27 呪い(2) ジェニファーSide
アンと名乗る、美しいパトリシアにそっくりな令嬢は、頼りなげにふわふわと歩いた。ブロンドの髪が揺れる。彼女の瞳はどこか頼りなく、儚さを漂わせている。
どこからどう見てもパトリシアなのに、ぽってりとした唇と大きな胸を揺らして歩く艶かしさは同じなのに、儚げな雰囲気が違うと言うべきか。

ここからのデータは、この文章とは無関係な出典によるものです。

import Mathlib
import HarnessLib
import Summits.NavierStokesRegularity.NavierStokesRegularity.Theorems.UnthreadedRigidityDoorUnthreadedRigidityVirialHornCompositions
import Summits.NavierStokesRegularity.NavierStokesRegularity.Theorems.UnthreadedRigidityDoorUnthreadedRigidityVirialHornAngularTwo
import Summits.NavierStokesRegularity.NavierStokesRegularity.Theorems.UnthreadedRigidityDoorUnthreadedRigidityVirialHornDegreeTwo

/-!
# Route `UnthreadedRigidityDoor`, item `UnthreadedRigidity` (W2, stmt-NavierStokesRegularity-27585) — LINE g11-1 «VIRIAL HORN»:
# the DEGREE-TWO RUNGS with every support discharged — only the bridges (and S-U for the window) remain at `l = 2`

Prover file (W2 Lean hand ns-crc-p1 g7, KEY-NS #188 (1); `--supports stmt-NavierStokesRegularity-27585 --as helper`).  With S-V
(`virialNondegeneracy_holds`), S-Z (`zonalShellAxisym_holds`), S-A (`analyticWedgeSeparableL_holds`) and the degree-two ANGULAR LEMMA
(`angularLemma_two`) landed, the sketch's compositions specialise at `l = 2` with NO support hypothesis left:
`separableOrderTwoRigidity_two_of_identity : OrderTwoVirialIdentity → (the slice rung `SeparableOrderTwoRigidityL` at l = 2)` — the degree-two
separable rung of g11-1 waits only on the bridge V — and
`isotypicWindowRigidity_two_of_bridges : WindowWedgeAnalyticL → VirialWindowSilence → WindowAxisUniform → IsotypicWindowRigidityL 2 n`.
The proofs are the sketch's compositions with `l := 2` and `angularLemma_two` in place of S-C.  COROLLARY across the two lines:
`separableShellOrderTwoRigidity_of_virialIdentity : OrderTwoVirialIdentity → ProfileHorn.SeparableShellOrderTwoRigidity` — g10-2's rung from g11-1's
bridge V (the degree-two dictionary of `…VirialHornDegreeTwo`), an alternative to PH + THEOREM PHR.

HONEST LABEL: plumbing of a RUNG line about SPECIAL separable/isotypic data; `UnthreadedRigidity` (27585), W2 and NS regularity remain OPEN;
nobody here claims `UnthreadedRigidity`.  0 kit.
-/

-- the summit and its single sub-problem share the name (CONVENTIONS §1), as in every Theorems file
set_option linter.dupNamespace false

namespace Summit.NavierStokesRegularity.NavierStokesRegularity.Theorems.UnthreadedRigidity.VirialHorn

open scoped Topology
open Filter Set
open Summit.NavierStokesRegularity.NavierStokesRegularity.Theorems.UnthreadedRigidity.ProfileHorn (E3 threadingFlux IsSliceAxisymmetric isSliceAxisymmetric_of_eq_zero
  SeparableShellOrderTwoRigidity)

/-- **THE DEGREE-TWO SEPARABLE RUNG FROM THE BRIDGE V ALONE**: for `l = 2` the slice rung `SeparableOrderTwoRigidityL` holds as soon as the
ORDER-TWO VIRIAL IDENTITY does (S-V, S-C at `l = 2`, S-Z are tree theorems). -/
theorem separableOrderTwoRigidity_two_of_identity (hV : OrderTwoVirialIdentity) :
    ∀ (t₀ T : ℝ) (u : ℝ → E3 → E3) (p : ℝ → E3 → ℝ) (x₀ : E3) (Y : E3 → ℝ) (H : ℝ → ℝ),
      t₀ < T →
      Literature.Analysis.FluidPDE.IsClassicalNSSolutionOn (Set.Ico t₀ T) 1 0 u p →
      (∀ t ∈ Set.Ico t₀ T, Tendsto (p t) (cocompact E3) (𝓝 0)) →
      IsSolidHarmonic 2 Y → VirialAdmissible 2 H → u t₀ = sepShellL H Y x₀ →
      (∀ x : E3, iteratedDerivWithin 2 (fun t => threadingFlux u x₀ t x) (Set.Ici t₀) t₀ = 0) →
      IsSliceAxisymmetric (u t₀) x₀ := by
  intro t₀ T u p x₀ Y H hT hsol hp hY hH hu hj2
  have hl : 1 ≤ 2 := by norm_num
  have key := hV 2 t₀ T u p x₀ Y H hl hT hsol hp hY hH hu hj2
  by_cases hm : virialMoment 2 H = 0
  · have hH0 : ∀ r : ℝ, 0 ≤ r → H r = 0 := virialNondegeneracy_holds 2 H hl hH hm
    apply isSliceAxisymmetric_of_eq_zero
    intro x
    rw [hu]
    exact sepShellL_null H Y x₀ hH0 x
  · have hA : ∀ ξ : E3, angForm Y ξ = 0 := fun ξ => (mul_eq_zero.mp (key ξ)).resolve_left hm
    rw [hu]
    exact zonalShellAxisym_holds 2 H Y x₀ hY (angularLemma_two Y hY hA) hH

/-- **THE DEGREE-TWO ISOTYPIC WINDOW RUNG FROM THE BRIDGES AND S-U**: for `l = 2` the window rung `IsotypicWindowRigidityL 2 n` holds as soon as
the bridges W, V-W and the common-axis support S-U do. -/
theorem isotypicWindowRigidity_two_of_bridges (n : ℕ) (hWA : WindowWedgeAnalyticL) (hVW : VirialWindowSilence) (hU : WindowAxisUniform) :
    IsotypicWindowRigidityL 2 n := by
  intro S hS hconn u x₀ hcont hdiv hmild hbdd hunth hiso
  have hl : 1 ≤ 2 := by norm_num
  obtain ⟨B, cf, hB, hslice⟩ := hiso
  have hsep : ∀ t ∈ S, ∃ (H : ℝ → ℝ) (Y : E3 → ℝ),
      VirialAdmissible 2 H ∧ IsSolidHarmonic 2 Y ∧ u t = sepShellL H Y x₀ := by
    intro t ht
    obtain ⟨hW, hAn⟩ := hWA 2 n S hl hS u x₀ hcont hdiv hmild hbdd hunth B cf hB hslice t ht
    obtain ⟨H, Y, hH, hY, hHY⟩ := analyticWedgeSeparableL_holds 2 n (cf t) B x₀ (hslice t ht).1 hAn hW
    refine ⟨H, Y, hH, hY, ?_⟩
    rw [(hslice t ht).2]
    exact hHY
  choose! Hf Yf hHa hYh hHu using hsep
  have key := hVW 2 S hl hS u x₀ hcont hdiv hmild hbdd hunth Hf Yf (fun t ht => ⟨hHa t ht, hYh t ht, hHu t ht⟩)
  have hax : ∀ t ∈ S, IsSliceAxisymmetric (u t) x₀ := by
    intro t ht
    by_cases hm : virialMoment 2 (Hf t) = 0
    · have hH0 : ∀ r : ℝ, 0 ≤ r → Hf t r = 0 := virialNondegeneracy_holds 2 (Hf t) hl (hHa t ht) hm
      apply isSliceAxisymmetric_of_eq_zero
      intro x
      rw [hHu t ht]
      exact sepShellL_null (Hf t) (Yf t) x₀ hH0 x
    · have hA : ∀ ξ : E3, angForm (Yf t) ξ = 0 := fun ξ => (mul_eq_zero.mp (key t ht ξ)).resolve_left hm
      rw [hHu t ht]
      exact zonalShellAxisym_holds 2 (Hf t) (Yf t) x₀ (hYh t ht) (angularLemma_two (Yf t) (hYh t ht) hA) (hHa t ht)
  exact hU S hS hconn u x₀ hcont hdiv hmild hbdd hax

/-- **g10-2's RUNG FROM g11-1's BRIDGE**: the ORDER-TWO VIRIAL IDENTITY alone implies the PROFILE HORN rung `SeparableShellOrderTwoRigidity`
(separable `l = 2` shells `Y = Y_Q`, g10-2's admissibility) — through the degree-two dictionary (`sepShell_eq_sepShellL`,
`virialAdmissible_two_of_hornAdmissible`, `isSolidHarmonic_quadY`); an alternative to the route through PH `HornIdentityTwo` + THEOREM PHR. -/
theorem separableShellOrderTwoRigidity_of_virialIdentity (hV : OrderTwoVirialIdentity) : SeparableShellOrderTwoRigidity := by
  intro t₀ T u p x₀ Q H hT hsol hp hQ hH hdat _hj1 hj2
  have hdat' : u t₀ = sepShellL H (ProfileHorn.quadY Q) x₀ := by rw [hdat, sepShell_eq_sepShellL]
  exact separableOrderTwoRigidity_two_of_identity hV t₀ T u p x₀ (ProfileHorn.quadY Q) H hT hsol hp
    (isSolidHarmonic_quadY hQ) (virialAdmissible_two_of_hornAdmissible hH) hdat' hj2

end Summit.NavierStokesRegularity.NavierStokesRegularity.Theorems.UnthreadedRigidity.VirialHorn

スローモーションのように彼女の髪の毛が私の横で揺れる。何かがこぼれ落ちていくような錯覚を覚える。私のオーガーンジーのバッスルドレスは陽光に煌めき、夏の輝きを体現したような最先端でありながら、明るい光に満ちている。
アンと名乗る美しい令嬢の着るドレスは、糊付けした目の荒いモスリン生地。ふわふわと広がる。腰からつけているシャトレーヌ型バッグの中には何が入っているか分からない。最高級品だと分かるシャンティレースの装飾があるのに、なぜか陰の気配を濃厚に漂わせて、彼女は物憂げな雰囲気で歩く。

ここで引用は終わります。